Self-Sustainable Skyscraper For Virus Outbreaks

Self-Sustainable Skyscraper For Virus Outbreaks

Honorable Mention 
2021 Skyscraper Competition

Yinan Qin, Bo Wei, Jingting Yan, Chao Xie

Since ancient times, humans have coexisted with viruses and plagues which—from the Black Death in the mid-fourteenth century to the raging coronavirus in 2019—threatens humankind’s survival. The relationship between humans and viruses implies and gives birth to a new mode of production and lifestyle. The outbreak of the COVID-19 pandemic has made people pay more attention to public hygiene and laid more stress on the need for isolation space than ever.

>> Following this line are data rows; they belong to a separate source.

/-- Blocks after the insertion point are the previous blocks of `R'`. [folklore] -/
theorem blk_insAt_of_gt {a k i : ℕ} (hi : k < i) {s R' : List Bool} (hs : s.length = a)
    (hR : k * a ≤ R'.length) : blk a i (insAt a k s R') = blk a (i - 1) R' := by
  have hP : (R'.take (k * a)).length = k * a := by simp; omega
  have hPs : (R'.take (k * a) ++ s).length = k * a + a := by simp [hs]; omega
  have hka : k * a + a ≤ i * a := by
    have : (k + 1) * a ≤ i * a := Nat.mul_le_mul_right a hi
    rwa [Nat.add_mul, one_mul] at this
  simp only [blk, insAt]
  rw [List.drop_append, hPs, List.drop_of_length_le (by rw [hPs]; exact hka), List.nil_append,
    List.drop_drop]
  conv_rhs => rw [← List.take_append_drop (k * a) R', List.drop_append, hP,
    List.drop_of_length_le (l := R'.take (k * a)) (by
      rw [hP]; have : k * a ≤ (i - 1) * a := Nat.mul_le_mul_right a (by omega); exact this),
    List.nil_append, List.drop_drop]
  congr 2
  have h1 : (i - 1) * a = i * a - a := by rw [Nat.sub_mul, one_mul]
  rw [h1]
  have : a ≤ i * a := by
    calc a = 1 * a := (one_mul a).symm
      _ ≤ i * a := Nat.mul_le_mul_right a (by omega)
  omega

/-! ### Hybrid samples -/

/-- **The sample of the hybrid `H^j`** computed from `m` coin blocks of `R`: `S_X` on the blocks
`i < j`, `S_Y` on the blocks `i ≥ j`, concatenated (`H^m`: all `X`; `H^0`: all `Y`).
[Goldreich 2001, Thm. 3.2.6 (proof: the hybrids `H_n^k`)] [cite: Goldreich2001, Thm. 3.2.6 (proof, hybrids)] -/
def hyb (SX SY : List Bool → List Bool) (a m j : ℕ) (R : List Bool) : List Bool :=
  ((List.range m).map fun i => (if i < j then SX else SY) (blk a i R)).flatten

/-- **The query of the reduction**: `k` samples of `X` from the first `k` blocks of its own coins
`R'`, then the input sample `α`, then `m − 1 − k` samples of `Y` from the next blocks
(`D'(α) = D(x¹, …, xᵏ, α, y^{k+2}, …, yᵐ)`). [Goldreich 2001, Thm. 3.2.6 (proof: algorithm `D'`)]
[cite: Goldreich2001, Thm. 3.2.6 (proof, algorithm D')] -/
def hybIns (SX SY : List Bool → List Bool) (a m k : ℕ) (α R' : List Bool) : List Bool :=
  ((List.range k).map fun i => SX (blk a i R')).flatten ++ α ++
    ((List.range (m - 1 - k)).map fun i => SY (blk a (k + i) R')).flatten

/-- Splitting the index range of the hybrids at position `k < m`:
`[0, m) = [0, k) ++ [k] ++ (k + 1 + [0, m − 1 − k))`. [folklore] -/
theorem range_split {m k : ℕ} (hk : k < m) :
    List.range m = List.range k ++ [k] ++ (List.range (m - 1 - k)).map (k + 1 + ·) := by
  conv_lhs => rw [show m = (k + 1) + (m - 1 - k) by omega]
  rw [List.range_add, List.range_succ]

/-- **`H^{k+1}` with an `X`-sample inserted**: if block `k` of `R` is a fresh block `s`, the sample
of `H^{k+1}` from `R = insAt k s R'` is the reduction's query on `α = S_X(s)`.
[Goldreich 2001, Claim 3.2.6.1 (proof)] [cite: Goldreich2001, Claim 3.2.6.1] -/
theorem hyb_succ_insAt (SX SY : List Bool → List Bool) {a m k : ℕ} (hk : k < m) {s R' : List Bool}
    (hs : s.length = a) (hR : k * a ≤ R'.length) :
    hyb SX SY a m (k + 1) (insAt a k s R') = hybIns SX SY a m k (SX s) R' := by
  rw [hyb, range_split hk, hybIns]
  simp only [List.map_append, List.map_cons, List.map_nil, List.flatten_append, List.flatten_cons,
    List.flatten_nil, List.append_nil, List.map_map]
  congr 1
  · congr 1
    · refine congrArg List.flatten (List.map_congr_left fun i hi => ?_)
      rw [List.mem_range] at hi
      rw [if_pos (by omega), blk_insAt_of_lt hi hR]
    · rw [if_pos (Nat.lt_succ_self k), blk_insAt_self hs hR]
  · refine congrArg List.flatten (List.map_congr_left fun i hi => ?_)
    simp only [Function.comp_apply]
    rw [if_neg (by omega), blk_insAt_of_gt (by omega) hs hR]
    congr 2
    omega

Based on the premise of the normalization of pandemics, the design features a new mode of human residence under extreme conditions where infectious diseases break out at any time in the future. It’s a fully enclosed three-part modular building. The lower part is a quarantine area for those who contract a virus; the middle part is a virus monitoring area for those who are in an unknown health status, which also serves as a buffer zone for people’s commuting and activities; the upper part is a space of residential units with absolute safety. A vertical structure connects the three parts with a magnetic levitation device, ensuring their functioning and mobility among them in the vertical direction. All people’s traffic and connections go through the health monitoring area in the middle of the building. This buffer zone is a “window of community” fully controllable under extreme conditions. Its height changes according to the number of healthy people, reducing the spread of the virus.

In our vision, people live in a box house where the whole unit is modularized but still, it can be personalized within a certain range. The boxes on each floor can move freely within the range defined by the slide rails, so they could go to different zones. Stacked arches, which not only guides the different traffic paths between the buildings but also implies the memory of the traditional architectural image of the past, form the buffer space in the middle; the flexible paths between buildings move accordingly as the windows slide up and down, presenting a new image of diversified and dynamic architectures in the future.